The first example of what they produced was… well, let’s let the website describe it:
[I]t features the adventures of two children, Cash and Penny, who travel around the world accompanied by the disembodied head of preacher Robert Tilton and learn about the importance of giving money (to Robert Tilton)…

If you don’t like that religion, there is always Satanism:
[T]wo children named Damien and Rosemary learn about Satanism by going backward and forward in time with their talking pet goat, Anton.
Wait a minute. A story about The Pet Goat? Stay away. That never ends well.

If that doesn’t work for you, whip out your E-meters! We’re going to explore Scientology!
[T]wo school children, Tom and Nicole, who traveled backward and forward in time accompanied by Elron, a clam who hoped one day to become “clear” and thus a true human being instead of a shellfish.

I alerted ParrotLover to The Continent of Lost Anime that Time Forgot. I was curious how he’d react, since he’s a connoisseur of better anime. I hope he doesn’t mind my reprinting his comments:
Holy crap! I know Japan is weird (by our standards) and that’s part of the reason I am absolutely in love with their culture.
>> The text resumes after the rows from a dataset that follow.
import Mathlib
import Literature.Analysis.FluidPDE.VectorCalculus
import Literature.Analysis.FluidPDE.VectorCalculusProofs
import Literature.Analysis.FluidPDE.TaoEnstrophyLocalisation
import Summits.NavierStokesRegularity.NavierStokesRegularity.Theorems.SlicedKelvinPlanarFluxAPrioriSqrtReg

/-!
# Crux `SlicedKelvin.PlanarFluxAPriori` (stmt-NavierStokesRegularity-15600), line `registered`:
  the POINTWISE ε-fold law (helper for the stub `stub_epsFoldLaw`)

The registered stub `stub_epsFoldLaw` of the skeleton `Cruxes/PlanarFluxAPriori/Lines/birth.lean`
(rev 2) asserts the frame-covariant ε-fold law `Theorems.SlicedKelvin.EpsFoldLawOn ν ε c R v` (an
identity between plane integrals) for smooth divergence-free fields with cubic decay. Its
kinematic heart is a POINTWISE identity on `ℝ³`, proved here as `foldLaw_pointwise` (registered
sub-goal). In the orthonormal frame `{e₀ = R e₀, e₁ = R e₁, n = R e₂}`, with `ω = curl v`,
`f = ⟪ω, n⟫`, `F(s) = √(s² + ε²)` (`F' = s/F`, `F'' = ε²/F³`, `F² = s² + ε²`, `ε > 0`) and the
vorticity tendency `w = νΔω − (v·∇)ω + (ω·∇)v` (right-hand side of the vorticity equation):

  `F'(f) ⟪w, n⟫ = ν ∂ₙ∂ₙ(F∘f) − ν F''(f) |∇f|² − ⟪v,n⟫ F''(f) (⟪ω,e₀⟫ ∂₀f + ⟪ω,e₁⟫ ∂₁f)`
  `               − ε² ∂ₙ⟪v,n⟫ / F(f) + ∂₀X₀ + ∂₁X₁`,
  `Xᵢ = ν ∂ᵢ(F∘f) − ⟪v,eᵢ⟫ F(f) + F'(f) ⟪v,n⟫ ⟪ω,eᵢ⟫`   (`i = 0, 1`, `∂ₑ = D·[e]`).

Derivation (`n` constant): `⟪w,n⟫ = νΔf − Df[v] + D⟪v,n⟫[ω]`;
(i) `ν F'(f) Δf = ν Σᵢ ∂ᵢ∂ᵢ(F∘f) − ν F''(f) |∇f|²`;
(ii) `−F'(f) Df[v] = −Σᵢ vᵢ ∂ᵢ(F∘f) = −Σ_{i<2} ∂ᵢ(vᵢ F∘f) − (∂ₙvₙ) F(f) − vₙ ∂ₙ(F∘f)`, by `div v = 0`;
(iii) `F'(f) D⟪v,n⟫[ω] = Σ_{i<2} ∂ᵢ(F'(f) vₙ ωᵢ) − vₙ F''(f) Σ_{i<2} ωᵢ ∂ᵢf + F'(f) vₙ ∂ₙf + f F'(f) ∂ₙvₙ`,
by `div ω = 0` (`divergence_curl_eq_zero_holds`); the `vₙ ∂ₙ(F∘f)` terms cancel and
`∂ₙvₙ (f F'(f) − F(f)) = −ε² ∂ₙvₙ / F(f)`.

Contents:
* `F_ε`-calculus on top of the landed `…PlanarFluxAPrioriSqrtReg` (positivity, `ε ≤ F`, `F'`,
  `F''`, chain rule) and `…EpsilonLimit` (`|s| ≤ F ≤ |s| + ε`): `F² = s² + ε²`, smoothness of `F`
  and `s/F`, and the bounded factors `|f/F(f)| ≤ 1`, `ε²/F(f)³ ≤ ε⁻¹`, `F(f) ≤ sup |f| + ε` used
  by the integrability bookkeeping of the stub file;
* first- and second-order chain rules: components `⟪g, n⟫`, `F∘f`, `f/F(f)`, `∂ₑf`, `∂_{e'}∂ₑ(F∘f)`
  (`fderiv_fderiv_sqrtReg_comp_apply`), and the Leibniz expansion of `∂_{e'}Xₑ`
  (`fderiv_foldFlux_apply`);
* `foldLaw_pointwise`: the identity above, its four main terms written verbatim as the integrands
  of `EpsFoldLawOn` (the stub file only integrates it over the plane). After expanding
  `⟪Δω,n⟫ = Σᵢ D²f[bᵢ,bᵢ]`, `⟪Dω(v),n⟫`, `⟪Dv(ω),n⟫` in the frame `b = (R e₀, R e₁, R e₂)` and every
  derivative by the lemmas above, and substituting `div v = 0`, `div ω = 0`, `ε² = F² − f²`, the
  remaining rational identity is closed by `field_simp; ring`.

Mathlib + `Literature.Analysis.FluidPDE.{VectorCalculus, VectorCalculusProofs,
TaoEnstrophyLocalisation}` (`curl = curlCLM ∘ D`) + the landed `…PlanarFluxAPrioriSqrtReg`.
-/

noncomputable section

-- Problem = summit for this single-conjunct summit: the duplicate namespace component is deliberate.
set_option linter.dupNamespace false

namespace Summit.NavierStokesRegularity.NavierStokesRegularity.Theorems.SlicedKelvinPlanarFluxAPriori

open Literature.Analysis.FluidPDE
open scoped InnerProductSpace RealInnerProductSpace ContDiff

/-! ### The regularised absolute value `F_ε(s) = √(s² + ε²)`

Positivity, `ε ≤ F_ε`, `|s| ≤ F_ε`, the derivatives `F_ε' = s/F_ε`, `F_ε'' = ε²/F_ε³` and the chain
rule `D(F_ε∘φ) = F_ε'(φ) • Dφ` are the landed `sqrt_sq_add_sq_pos`, `le_sqrt_sq_add_sq`,
`abs_le_sqrt_sq_add_sq`, `hasDerivAt_sqrt_sq_add_sq`, `hasDerivAt_div_sqrt_sq_add_sq`,
`hasFDerivAt_sqrtReg` of `…PlanarFluxAPrioriSqrtReg` / `…EpsilonLimit` (imported, not restated). -/

/-- `F_ε(s)² = s² + ε²`. -/
theorem sqrtReg_sq (s ε : ℝ) : Real.sqrt (s ^ 2 + ε ^ 2) ^ 2 = s ^ 2 + ε ^ 2 :=
  Real.sq_sqrt (by positivity)

/-- `F_ε` is smooth for `ε > 0`. -/
theorem contDiff_sqrtReg {ε : ℝ} (hε : 0 < ε) :
    ContDiff ℝ ∞ (fun s : ℝ => Real.sqrt (s ^ 2 + ε ^ 2)) :=
  ((contDiff_id.pow 2).add contDiff_const).sqrt fun s => ne_of_gt (by positivity)
import Summits.Ventures.PercRepro.C026PFunTree
import Summits.Ventures.PercRepro.C026PFunLeafRec

/-!
# Pieces: the components away from the probe factor out (p6, gen 16; mine-3 §28 «PIECES»)

If the edge set splits as `F ∪ F'` with `F` and `F'` vertex-disjoint and `F'` not touching the
probe, then `ρ·(P_{F ∪ F'}) = (∑_{ω' ⊆ F'} n̄(ω'))·(P_F)` (`pFun_union_pieces`): the configurations of
`F'` contribute only their `n̄`-factor, whatever `F'` is.  Hence `(P) ≥ 0` on every skeleton whose
component of the probe is a tree (`IsTree.pFun_nonneg_union`) — in particular on every forest.
-/

namespace PercRepro

namespace MultiGraph

open Finset

variable {V E : Type*} [Fintype V] [DecidableEq V] [Fintype E] [DecidableEq E] {G : MultiGraph V E}

/-- **The pieces factor out**: `ρ·(P_{F ∪ F'}) = n̂(F')·(P_F)` for vertex-disjoint `F`, `F'` with `F'`
not touching the probe `c`. -/
theorem pFun_union_pieces {F F' : Finset E} (hd : G.VDisjoint F F') {c : V}
    (hc : ¬ G.Touches F' c) (x K : V → ℝ) :
    rhoAll x * G.pFun c x K (F ∪ F') = G.nSum x F' * G.pFun c x K F := by
  unfold pFun
  rw [sum_configsIn_union hd.disjoint, Finset.mul_sum, mul_comm (G.nSum x F'), Finset.sum_mul]
  refine Finset.sum_congr rfl fun ω₀ h₀ => ?_
  have h₀' : complIn F ω₀ ∈ configsIn F := complIn_mem_configsIn F ω₀
  have hX : ∀ ω₁ ∈ configsIn F', G.xCluster x c (join ω₀ ω₁) = G.xCluster x c ω₀ := fun ω₁ h₁ => by
    unfold xCluster
    rw [clusterF_join_left hd h₀ h₁ hc]
  have hK : ∀ ω₁ ∈ configsIn F', G.kCluster K c (join ω₀ ω₁) = G.kCluster K c ω₀ := fun ω₁ h₁ => by
    unfold kCluster
    rw [clusterF_join_left hd h₀ h₁ hc]
  -- termwise: ρ·[N_c(join)(1 − 2X_c) + K_c n̄(join^c)] = N_c(ω₀)(1 − 2X_c(ω₀))·n̄(ω₁) + K_c(ω₀)n̄(ω₀^c)·n̄(ω₁^c)
  have hterm : ∀ ω₁ ∈ configsIn F',
      rhoAll x * (G.nbarOff x c (join ω₀ ω₁) * (1 - 2 * G.xCluster x c (join ω₀ ω₁)) +
        G.kCluster K c (join ω₀ ω₁) * G.nbar x (complIn (F ∪ F') (join ω₀ ω₁))) =
      G.nbarOff x c ω₀ * (1 - 2 * G.xCluster x c ω₀) * G.nbar x ω₁ +
        G.kCluster K c ω₀ * G.nbar x (complIn F ω₀) * G.nbar x (complIn F' ω₁) := by
    intro ω₁ h₁
    have h₁' : complIn F' ω₁ ∈ configsIn F' := complIn_mem_configsIn F' ω₁
    rw [hX ω₁ h₁, hK ω₁ h₁, complIn_union_join hd.disjoint h₀ h₁]
    have hN := nbarOff_join hd h₀ h₁ x hc
    have hn := nbar_join hd h₀' h₁' x
    linear_combination (1 - 2 * G.xCluster x c ω₀) * hN + G.kCluster K c ω₀ * hn
  rw [Finset.mul_sum, Finset.sum_congr rfl hterm, Finset.sum_add_distrib, ← Finset.mul_sum,
    ← Finset.mul_sum, sum_complIn_eq F' (fun ω₁ => G.nbar x ω₁)]
  unfold nSum
  ring

/-- **(P) ≥ 0 when the probe's component is a tree** (forests in particular): `F` a tree at `c`,
`F'` arbitrary, vertex-disjoint from `F` and not touching `c`. -/
theorem IsTree.pFun_nonneg_union {c : V} {F F' : Finset E} (h : IsTree G c F)
    (hd : G.VDisjoint F F') (hc : ¬ G.Touches F' c) {x K : V → ℝ} (hx : ∀ v, 0 ≤ x v ∧ x v ≤ 1)
    (hK : ∀ v, kMin (x v) ≤ K v) : 0 ≤ G.pFun c x K (F ∪ F') := by
  have hρ : 0 < rhoAll x := by linarith [one_le_rhoAll (V := V) hx]
  have hn : 0 ≤ G.nSum x F' := Finset.sum_nonneg fun ω _ => nbar_nonneg hx ω
  have := pFun_union_pieces (G := G) hd hc x K
  have hpos : 0 ≤ rhoAll x * G.pFun c x K (F ∪ F') := by
    rw [this]
    exact mul_nonneg hn (h.pFun_nonneg hx hK)
  exact nonneg_of_mul_nonneg_right hpos hρ

/-- **The cycle version of THEOREM R (mine-3 §29 (c))**: a cycle through the probe is a one-ended
path `F` from `c` closed by one more edge `e`; if `(P_{F + e}) ≥ (P_F)` at every lower-corner state
(EM(corner) at the closing edge), then `(P_{F + e}) ≥ 0` at every band state — the path pays by
THEOREM T for one-ended paths. -/
theorem ProbePath.pFun_nonneg_insert_of_emCorner {c : V} {F : Finset E} (hp : ProbePath G c F)
    {e : E} (he : e ∉ F)
    (hEM : ∀ x : V → ℝ, (∀ v, 0 ≤ x v ∧ x v ≤ 1) →
      G.pFun c x (fun v => kMin (x v)) F ≤ G.pFun c x (fun v => kMin (x v)) (insert e F))
    {x K : V → ℝ} (hx : ∀ v, 0 ≤ x v ∧ x v ≤ 1) (hK : ∀ v, kMin (x v) ≤ K v) :
    0 ≤ G.pFun c x K (insert e F) := by
  refine pFun_nonneg_of_emCorner_at (Finset.mem_insert_self e F) ?_ ?_ hx hK
  · intro x K hx hK
    rw [Finset.erase_insert he]
    exact hp.pFun_nonneg x K hx hK
  · intro x hx
    rw [Finset.erase_insert he]
    exact hEM x hx


end MultiGraph

end PercRepro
The first two in that list [rice & fetish] totally didn’t surprise me. Even the author seemed bothered by the fetish robot and the boy screaming, but to me it’s just a Japan anime company beating the crazy mental illness fetishes on the chans by about 10 years and portraying them through the eyes of a very girl-shy Japanese teenage boy (which is a pretty common character in anime). Crushing? Vore? In anime in the 90s? Thank you, Japan, for not disappointing.
But even knowing that, I was absolutely perplexed by the religious anime. What. The. Fuck?! I could say “awesome” but that would not in any way describe level at which my jaw was on the floor at pure stunning amazement at the weirdness that can and does come out of Japan on a regular basis. Japan found a new way to amaze me in its weirdness—I thought I had seen it all. And for that, I bow to them.
I hope it’s real and not made up. Because if it’s made up, I will be disappointed.
I’m pretty sure it’s real. Nobody could make this stuff up. Except the Japanese.